Dropping The H-Bomb In Print

(CBS)
Lawyer Andrew Cohen analyzes legal affairs for CBS News and CBSNews.com.
I'm quite sure that "The Villager" newspaper in Arapahoe County, Colorado is not unlike the small-town weekly newspaper in your neck of the woods. Lots of advertisements for local businesses. Lots of society news. High school sports. The police blotter. That "It Takes a Village" sort of thing.

The Villager, though, happens to be edited and published in my neck of the woods and I was reading it Friday when I came across a column by a fellow named Mort Marks. He is (by some accounts) a renowned local figure in Colorado.

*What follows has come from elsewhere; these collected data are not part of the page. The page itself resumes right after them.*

import Literature.AnabelianGeometry.EtaleTheta.Discharge.Sec2InducesMuConjCalculus

/-!
# [EtTh] Cor 2.19 (i), subquotients (`RigidData.Cor219_i_subquotients`, FACT-LIST F-0627): under
# Cor 2.18 (iii) the row IS the invariance of the three theta subquotients of `Π^tp_Y` under the
# INDUCED automorphisms — proof-only companion of `ThetaRigidity.lean`

Mochizuki, *The Étale Theta Function and its Frobenioid-theoretic Manifestations* [EtTh],
Publ. RIMS 45 (2009), §2, Cor 2.19 (i) p.64 (proof pp.65–66), Cor 2.18 (i), (iii) pp.60–62
(PDF pages of the PRIMS text; bib key `MochizukiEtTh2009`). PROOF-ONLY (no `def`, no new named
fact, no instance; nothing of `ThetaRigidity.lean`, seat abc-iut-L2-t2, is edited or restated);
cell `abc-iut`, seat abc-iut-f-148 (F-TRANCHES 148, row F-0627; the universal closure of the row is
refuted at a toy by abc-iut-w5-d175, `ThetaRigiditySchemaWitness.lean`; its instance forms of
record are abc-iut-L2-d1's `cor219_i_subquotients_of` ⟸ F-0620 `Cor218_i` ∧ F-0623
`Cor218_iii_quotient` ∧ F-0622 `Cor218_iii_PiX`, and the §1-model theorems of lane C2).

WHAT IS PROVED (for EVERY `R : RigidData N l`). Print's proof (p.66 l.5–11): "it follows that
`Ker(Π• ↠ Π•|(Π•_Y)^Θ)` may be constructed as the image via the theta section of
`Ker(Π•_Y ↠ (Π•_Y)^Θ)` … the subquotients … may then be constructed as the inverse images via
`Π•|(Π•_Y)^Θ ↠ (Π•_Y)^Θ` of the subquotients of Corollary 2.18, (i)". In the kernel:

* `map_proj_algImage` — `proj(s^alg(H ∩ Π^tp_Ÿ)) = H ∩ Π^tp_Y` (bookkeeping);
* `Induces.map_comap_thetaKer_of_map_algImage` — NECESSITY: if a model automorphism `α` inducing
  `ᾱ` preserves `s^alg(Ker(Π^tp_Ÿ ↠ (Π^tp_Ÿ)^Θ))` (clause 1 of the row), then `ᾱ` preserves
  `Ker ↠ Θ` inside `Π^tp_Y`; clauses 2–3 ⟺ `ᾱ(l·Δ_Θ) = l·Δ_Θ`, `ᾱ(Δ^tp_Y) = Δ^tp_Y`
  (`Sec2InducesMuConjCalculus`);
* `map_algImage_thetaKer_eq_of_induces` — SUFFICIENCY of clause 1: if `ᾱ(Ker ↠ Θ) = Ker ↠ Θ` then
  `α(s^alg(Ker ↠ Θ)) = s^alg(Ker ↠ Θ)`, because on `Ker ↠ Θ` the theta and algebraic sections
  coincide (`cocycle_thetaKer`, p.66 "[cf. Proposition 1.3]"), `α` carries `Im s^Θ` to a
  `μ_N`-conjugate (Def 2.13 (ii)(c)) and `μ_N`-conjugation is trivial over `Δ` — print's step
  (xi) at the `Π^tp_Y`-level, WITHOUT the detour through `Π^tp_X` (no temp-slimness of the
  conjugation action, F-0622, is used);
* `cor219_i_subquotients_of_induced_invariance` — the row HOLDS as soon as every automorphism of
  every model `M(η)` induces an automorphism of `Π^tp_Y` preserving `Ker ↠ Θ`, `l·Δ_Θ`, `Δ^tp_Y`
  (a `Π^tp_Y`-level form of "Cor 2.18 (iii) + Cor 2.18 (i)"; hypothesis-free otherwise);
* **`cor219_i_subquotients_iff_induced_invariance`** — under F-0623 `Cor218_iii_quotient` (so
  that every automorphism induces one, `exists_induces_iso`), the row `Cor219_i_subquotients` is
  EQUIVALENT to that invariance statement: F-0627 = «the induced automorphisms of `Π^tp_Y`
  preserve the three theta subquotients», nothing more or less.

HONEST FRAMING: a reading/characterisation of a typed interface row, kernel-checked; nothing here
asserts a disputed claim or takes a side on [IUTchIII] Cor 3.12. [EtTh] is refereed; typed ≠
proved.
-/

namespace Literature.AnabelianGeometry.EtaleTheta

universe u

namespace RigidData

variable {N : ℕ+} {l : ℕ} (R : RigidData.{u} N l)

/-! ## Bookkeeping: `proj ∘ s^alg` on subgroups -/

/-- `proj(s^alg(H ∩ Π^tp_Ÿ)) = H ∩ Π^tp_Y` for `H ⊆ Π^tp_Ÿ`.
[cite: MochizukiEtTh2009, Prop 2.14(i) p.49] -/
theorem map_proj_algImage (H : Subgroup R.PiX) (hH : H ≤ R.PiYdd) :
    (R.algImage H).map (CycEnvelope.proj R.augY R.chi) = H.comap R.PiY.subtype := by
  ext p
  simp only [algImage, Subgroup.map_map, Subgroup.mem_map, Subgroup.mem_subgroupOf,
    Subgroup.mem_comap, Subgroup.coe_subtype, MonoidHom.coe_comp, Function.comp_apply]
  constructor
  · rintro ⟨q, hq, rfl⟩
    exact hq
  · intro hp
    exact ⟨⟨p, hH hp⟩, hp, rfl⟩

/-- For an inducing pair `(α, a)`: `proj(α(S)) = a(proj(S))` for every `S ⊆ Π^tp_Y[μ_N]`.
[cite: MochizukiEtTh2009, Prop 2.14(iii) p.49] -/
theorem Induces.map_proj_map {α : MulAut R.env} {a : R.PiY ≃ₜ* R.PiY} (hα : R.Induces α a)
    (S : Subgroup R.env) :
    (S.map α.toMonoidHom).map (CycEnvelope.proj R.augY R.chi) =
      (S.map (CycEnvelope.proj R.augY R.chi)).map a.toMulEquiv.toMonoidHom := by
  rw [Subgroup.map_map, Subgroup.map_map]
  congr 1
  exact MonoidHom.ext fun x => hα x

variable {R}

/-! ## Necessity: the clauses of the row force the invariances of the induced automorphism -/

/-- **Clause 1 ⇒ `ᾱ(Ker ↠ Θ) = Ker ↠ Θ`**: if `α` induces `a` and preserves
`s^alg(Ker(Π^tp_Ÿ ↠ (Π^tp_Ÿ)^Θ))`, then `a` preserves `Ker ↠ Θ ⊆ Π^tp_Y` (apply `proj`).
[cite: MochizukiEtTh2009, Cor 2.19(i) p.66] -/
theorem Induces.map_comap_thetaKer_of_map_algImage {α : MulAut R.env} {a : R.PiY ≃ₜ* R.PiY}
    (hα : R.Induces α a)
    (h1 : (R.algImage R.thetaKer).map α.toMonoidHom = R.algImage R.thetaKer) :
    (R.thetaKer.comap R.PiY.subtype).map a.toMulEquiv.toMonoidHom =
      R.thetaKer.comap R.PiY.subtype := by
  have hK : R.thetaKer ≤ R.PiYdd := R.thetaKer_le.trans inf_le_left
  rw [← R.map_proj_algImage R.thetaKer hK, ← hα.map_proj_map, h1]

/-- **Necessity, all three clauses**: if `α ∈ Aut(M(η))` induces `a` and satisfies the three
clauses of `Cor219_i_subquotients`, then `a` preserves `Ker ↠ Θ`, `l·Δ_Θ` and `Δ^tp_Y`.
[cite: MochizukiEtTh2009, Cor 2.19(i) p.66] -/
theorem Induces.invariance_of_clauses {α : MulAut R.env} {a : R.PiY ≃ₜ* R.PiY}
    (hα : R.Induces α a)
    (h1 : (R.algImage R.thetaKer).map α.toMonoidHom = R.algImage R.thetaKer)
    (h2 : (R.algImage R.lDeltaTheta ⊔ (CycEnvelope.proj R.augY R.chi).ker).map α.toMonoidHom =
      R.algImage R.lDeltaTheta ⊔ (CycEnvelope.proj R.augY R.chi).ker)
    (h3 : (CycEnvelope.deltaEnv R.augY R.chi).map α.toMonoidHom =
      CycEnvelope.deltaEnv R.augY R.chi) :
    (R.thetaKer.comap R.PiY.subtype).map a.toMulEquiv.toMonoidHom =
        R.thetaKer.comap R.PiY.subtype ∧
      (R.lDeltaTheta.comap R.PiY.subtype).map a.toMulEquiv.toMonoidHom =
        R.lDeltaTheta.comap R.PiY.subtype ∧
      R.augY.ker.map a.toMulEquiv.toMonoidHom = R.augY.ker :=
  ⟨hα.map_comap_thetaKer_of_map_algImage h1,
    (hα.map_algImage_sup_ker_eq_iff R.lDeltaTheta (R.lDeltaTheta_le.trans inf_le_left)).mp h2,
    hα.map_deltaEnv_eq_iff.mp h3⟩

/-! ## Sufficiency of clause 1 at the `Π^tp_Y`-level (print p.66 l.5–7) -/

/-- The inverse image of `Ker ↠ Θ ∩ Π^tp_Y` lies in `Δ^tp_Y[μ_N]` (`Ker ↠ Θ ⊆ Δ_X`).
[cite: MochizukiEtTh2009, Cor 2.19(i) p.66] -/
theorem comap_thetaKer_le_deltaEnv :
    (R.thetaKer.comap R.PiY.subtype).comap (CycEnvelope.proj R.augY R.chi) ≤
      CycEnvelope.deltaEnv R.augY R.chi := by
  intro x hx
  rw [CycEnvelope.mem_deltaEnv_iff, MonoidHom.mem_ker]
  exact (R.thetaKer_le.trans inf_le_right) hx

/-- **`ᾱ(Ker ↠ Θ) = Ker ↠ Θ` ⇒ clause 1** for automorphisms of a model `M(η)`: `α` preserves
`s^alg(Ker(Π^tp_Ÿ ↠ (Π^tp_Ÿ)^Θ))` — "the theta and algebraic sections coincide over
`Ker(Π•_Y ↠ (Π•_Y)^Θ)`" (`cocycle_thetaKer`), `α(Im s^Θ)` is a `μ_N`-conjugate of `Im s^Θ`
(Def 2.13 (ii)(c)) and `μ_N`-conjugation is trivial over `Δ`. No temp-slimness is used.
[cite: MochizukiEtTh2009, Cor 2.19(i) p.66] -/
theorem map_algImage_thetaKer_eq_of_induces {η : R.PiYdd → R.mu} {hη : η ∈ R.thetaCocycles}
    (α : (R.modelMono hη).Iso (R.modelMono hη)) {a : R.PiY ≃ₜ* R.PiY}
    (hα : R.Induces α.e.toMulEquiv a)
    (hK : (R.thetaKer.comap R.PiY.subtype).map a.toMulEquiv.toMonoidHom =
      R.thetaKer.comap R.PiY.subtype) :
    (R.algImage R.thetaKer).map α.e.toMulEquiv.toMonoidHom = R.algImage R.thetaKer := by
  obtain ⟨c, hc⟩ := R.toThetaEnvData.exists_map_range_sTheta_eq α
  -- the inverse image `C` of `Ker ↠ Θ ∩ Π^tp_Y` is preserved by `α` (transfer along `Induces`) …
  have hC : ((R.thetaKer.comap R.PiY.subtype).comap (CycEnvelope.proj R.augY R.chi)).map
      α.e.toMulEquiv.toMonoidHom =
        (R.thetaKer.comap R.PiY.subtype).comap (CycEnvelope.proj R.augY R.chi) :=
    (hα.map_comap_proj_eq_iff _).mpr hK
  -- … and by `μ_N`-conjugation (it lies in `Δ^tp_Y[μ_N]`)
  have hC' : ((R.thetaKer.comap R.PiY.subtype).comap (CycEnvelope.proj R.augY R.chi)).map
      (MulAut.conj (CycEnvelope.inMu R.augY R.chi c)).toMonoidHom =
        (R.thetaKer.comap R.PiY.subtype).comap (CycEnvelope.proj R.augY R.chi) :=
    R.toThetaEnvData.map_conj_inMu_eq_of_le R.comap_thetaKer_le_deltaEnv c
  rw [R.algImage_eq_thetaImage hη R.thetaKer (R.cocycle_thetaKer η hη),
    R.thetaImage_eq_range_inf hη R.thetaKer, Subgroup.map_inf_eq _ _ _ α.e.injective, hc, hC]
  conv_lhs => rw [← hC', ← Subgroup.map_inf_eq _ _ _ (MulAut.conj _).injective]
  rw [← R.thetaImage_eq_range_inf hη R.thetaKer]
  exact R.toThetaEnvData.map_conj_inMu_eq_of_le
    (R.thetaImage_le_deltaEnv hη (R.thetaKer_le.trans inf_le_right)) c

/-- **Sufficiency, all three clauses**: an automorphism `α` of `M(η)` inducing an `ᾱ` that
preserves `Ker ↠ Θ`, `l·Δ_Θ`, `Δ^tp_Y ⊆ Π^tp_Y` satisfies the three clauses of
`Cor219_i_subquotients`. [cite: MochizukiEtTh2009, Cor 2.19(i) p.66] -/
theorem clauses_of_induced_invariance {η : R.PiYdd → R.mu} {hη : η ∈ R.thetaCocycles}
    (α : (R.modelMono hη).Iso (R.modelMono hη)) {a : R.PiY ≃ₜ* R.PiY}
    (hα : R.Induces α.e.toMulEquiv a)
    (hK : (R.thetaKer.comap R.PiY.subtype).map a.toMulEquiv.toMonoidHom =
      R.thetaKer.comap R.PiY.subtype)
    (hL : (R.lDeltaTheta.comap R.PiY.subtype).map a.toMulEquiv.toMonoidHom =
      R.lDeltaTheta.comap R.PiY.subtype)
    (hΔ : R.augY.ker.map a.toMulEquiv.toMonoidHom = R.augY.ker) :
    (R.algImage R.thetaKer).map α.e.toMulEquiv.toMonoidHom = R.algImage R.thetaKer ∧
      (R.algImage R.lDeltaTheta ⊔ (CycEnvelope.proj R.augY R.chi).ker).map
          α.e.toMulEquiv.toMonoidHom =
        R.algImage R.lDeltaTheta ⊔ (CycEnvelope.proj R.augY R.chi).ker ∧
      (CycEnvelope.deltaEnv R.augY R.chi).map α.e.toMulEquiv.toMonoidHom =
        CycEnvelope.deltaEnv R.augY R.chi :=
  ⟨map_algImage_thetaKer_eq_of_induces α hα hK,
    (hα.map_algImage_sup_ker_eq_iff R.lDeltaTheta (R.lDeltaTheta_le.trans inf_le_left)).mpr hL,
    hα.map_deltaEnv_eq_iff.mpr hΔ⟩

/-! ## The row, from and as `Π^tp_Y`-level invariance -/

variable (R)

/-- **`Cor219_i_subquotients` from `Π^tp_Y`-level invariance** (no other hypothesis): if every
automorphism of every model `M(η)` induces an automorphism of `Π^tp_Y` preserving
`Ker(Π^tp_Y ↠ (Π^tp_Y)^Θ)`, `l·Δ_Θ` and `Δ^tp_Y`, then the row F-0627 holds for `R`.
[cite: MochizukiEtTh2009, Cor 2.19(i) p.64] -/
theorem cor219_i_subquotients_of_induced_invariance
    (hY : ∀ (η : R.PiYdd → R.mu) (hη : η ∈ R.thetaCocycles)
      (α : (R.modelMono hη).Iso (R.modelMono hη)),
      ∃ a : R.PiY ≃ₜ* R.PiY, R.Induces α.e.toMulEquiv a ∧
        (R.thetaKer.comap R.PiY.subtype).map a.toMulEquiv.toMonoidHom =
          R.thetaKer.comap R.PiY.subtype ∧
        (R.lDeltaTheta.comap R.PiY.subtype).map a.toMulEquiv.toMonoidHom =
          R.lDeltaTheta.comap R.PiY.subtype ∧
        R.augY.ker.map a.toMulEquiv.toMonoidHom = R.augY.ker) :
    R.Cor219_i_subquotients := by
  intro η hη α
  obtain ⟨a, hα, hK, hL, hΔ⟩ := hY η hη α
  exact clauses_of_induced_invariance α hα hK hL hΔ

/-- **F-0627 characterised under F-0623.** If `Ker(Π• ↠ Π•_Y)` is the union of the centralisers
of the open subgroups (`Cor218_iii_quotient`, so that every automorphism of a model induces one of
`Π^tp_Y`), then `Cor219_i_subquotients` holds for `R` IF AND ONLY IF every automorphism of every
model `M(η)` induces an automorphism of `Π^tp_Y` preserving `Ker(Π^tp_Y ↠ (Π^tp_Y)^Θ)`, `l·Δ_Θ`
and `Δ^tp_Y`. [cite: MochizukiEtTh2009, Cor 2.19(i) p.64] -/
theorem cor219_i_subquotients_iff_induced_invariance (h : R.Cor218_iii_quotient) :
    R.Cor219_i_subquotients ↔
      ∀ (η : R.PiYdd → R.mu) (hη : η ∈ R.thetaCocycles)
        (α : (R.modelMono hη).Iso (R.modelMono hη)),
        ∃ a : R.PiY ≃ₜ* R.PiY, R.Induces α.e.toMulEquiv a ∧
          (R.thetaKer.comap R.PiY.subtype).map a.toMulEquiv.toMonoidHom =
            R.thetaKer.comap R.PiY.subtype ∧
          (R.lDeltaTheta.comap R.PiY.subtype).map a.toMulEquiv.toMonoidHom =
            R.lDeltaTheta.comap R.PiY.subtype ∧
          R.augY.ker.map a.toMulEquiv.toMonoidHom = R.augY.ker := by
  refine ⟨fun h219 η hη α => ?_, R.cor219_i_subquotients_of_induced_invariance⟩
  obtain ⟨a, hα⟩ := exists_induces_iso h α
  obtain ⟨h1, h2, h3⟩ := h219 η hη α
  exact ⟨a, hα, hα.invariance_of_clauses h1 h2 h3⟩

/-- The induced automorphism being unique (`Induces.unique`), the characterisation may be read with
ANY inducing `a`: under `Cor219_i_subquotients`, every inducing pair `(α, a)` at a model has `a`
preserving the three subquotients. [cite: MochizukiEtTh2009, Cor 2.19(i) p.64] -/
theorem induced_invariance_of_cor219_i_subquotients (h219 : R.Cor219_i_subquotients)
    {η : R.PiYdd → R.mu} {hη : η ∈ R.thetaCocycles} (α : (R.modelMono hη).Iso (R.modelMono hη))
    {a : R.PiY ≃ₜ* R.PiY} (hα : R.Induces α.e.toMulEquiv a) :
    (R.thetaKer.comap R.PiY.subtype).map a.toMulEquiv.toMonoidHom =
        R.thetaKer.comap R.PiY.subtype ∧
      (R.lDeltaTheta.comap R.PiY.subtype).map a.toMulEquiv.toMonoidHom =
        R.lDeltaTheta.comap R.PiY.subtype ∧
      R.augY.ker.map a.toMulEquiv.toMonoidHom = R.augY.ker :=
  let ⟨h1, h2, h3⟩ := h219 η hη α
  hα.invariance_of_clauses h1 h2 h3

end RigidData

end Literature.AnabelianGeometry.EtaleTheta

He is a staunch Republican, a fundraiser, and he penned a piece entitled "Election, Veterans' Day are over; time to Lighten Up." His first joke of the piece ended with this punch line: "two hookers and a homo."

Now, you just don't see that sort of language any more in print—and people can get fired for using it on the air—so I was curious to know how Marks' use of the H-bomb made it past the Villager's editors and publishers. I contacted a nice lady named Gerri Sweeney, who runs the paper, to ask whether she knew in advance that Marks was going to publish a joke that millions of Americans might find offensive.

She told me: "He is a columnist and we allow columnists to write their columns. We don't censor columnists. I thought it was a lousy joke. Maybe he is running out of material. We don't censor his column to destroy his ability to entertain or inform. I wished he hadn't used it." Sweeney also said she had no plans to include an apology in the next edition of the paper.

I then called Marks himself to ask why he would have included that particular joke in a newspaper. He immediately got nasty with me. "I didn't insult anyone," he told me, and I have "nothing to apologize for." He reminded me that the word "homosexual" is in the dictionary and that he saw nothing wrong with shortening it (for space reasons, he told me), to "homo." He told me to grow up. He told me to lighten up. He laughed at me when I suggested that the word "homo" had long ago taken on a connotation that went way beyond its status as a mere contraction of the word homosexual. We hung up.

Let the record reflect that you may find in the American Heritage Dictionary of the English Language, Third Edition, Page 866 the following definition: Homo: offensive. Used as a disparaging term for a gay or homosexual person. Let the record further reflect that Marks will apparently continue to be free to write whatever he wants for a newspaper that suddenly seems a lot less friendly than it used to.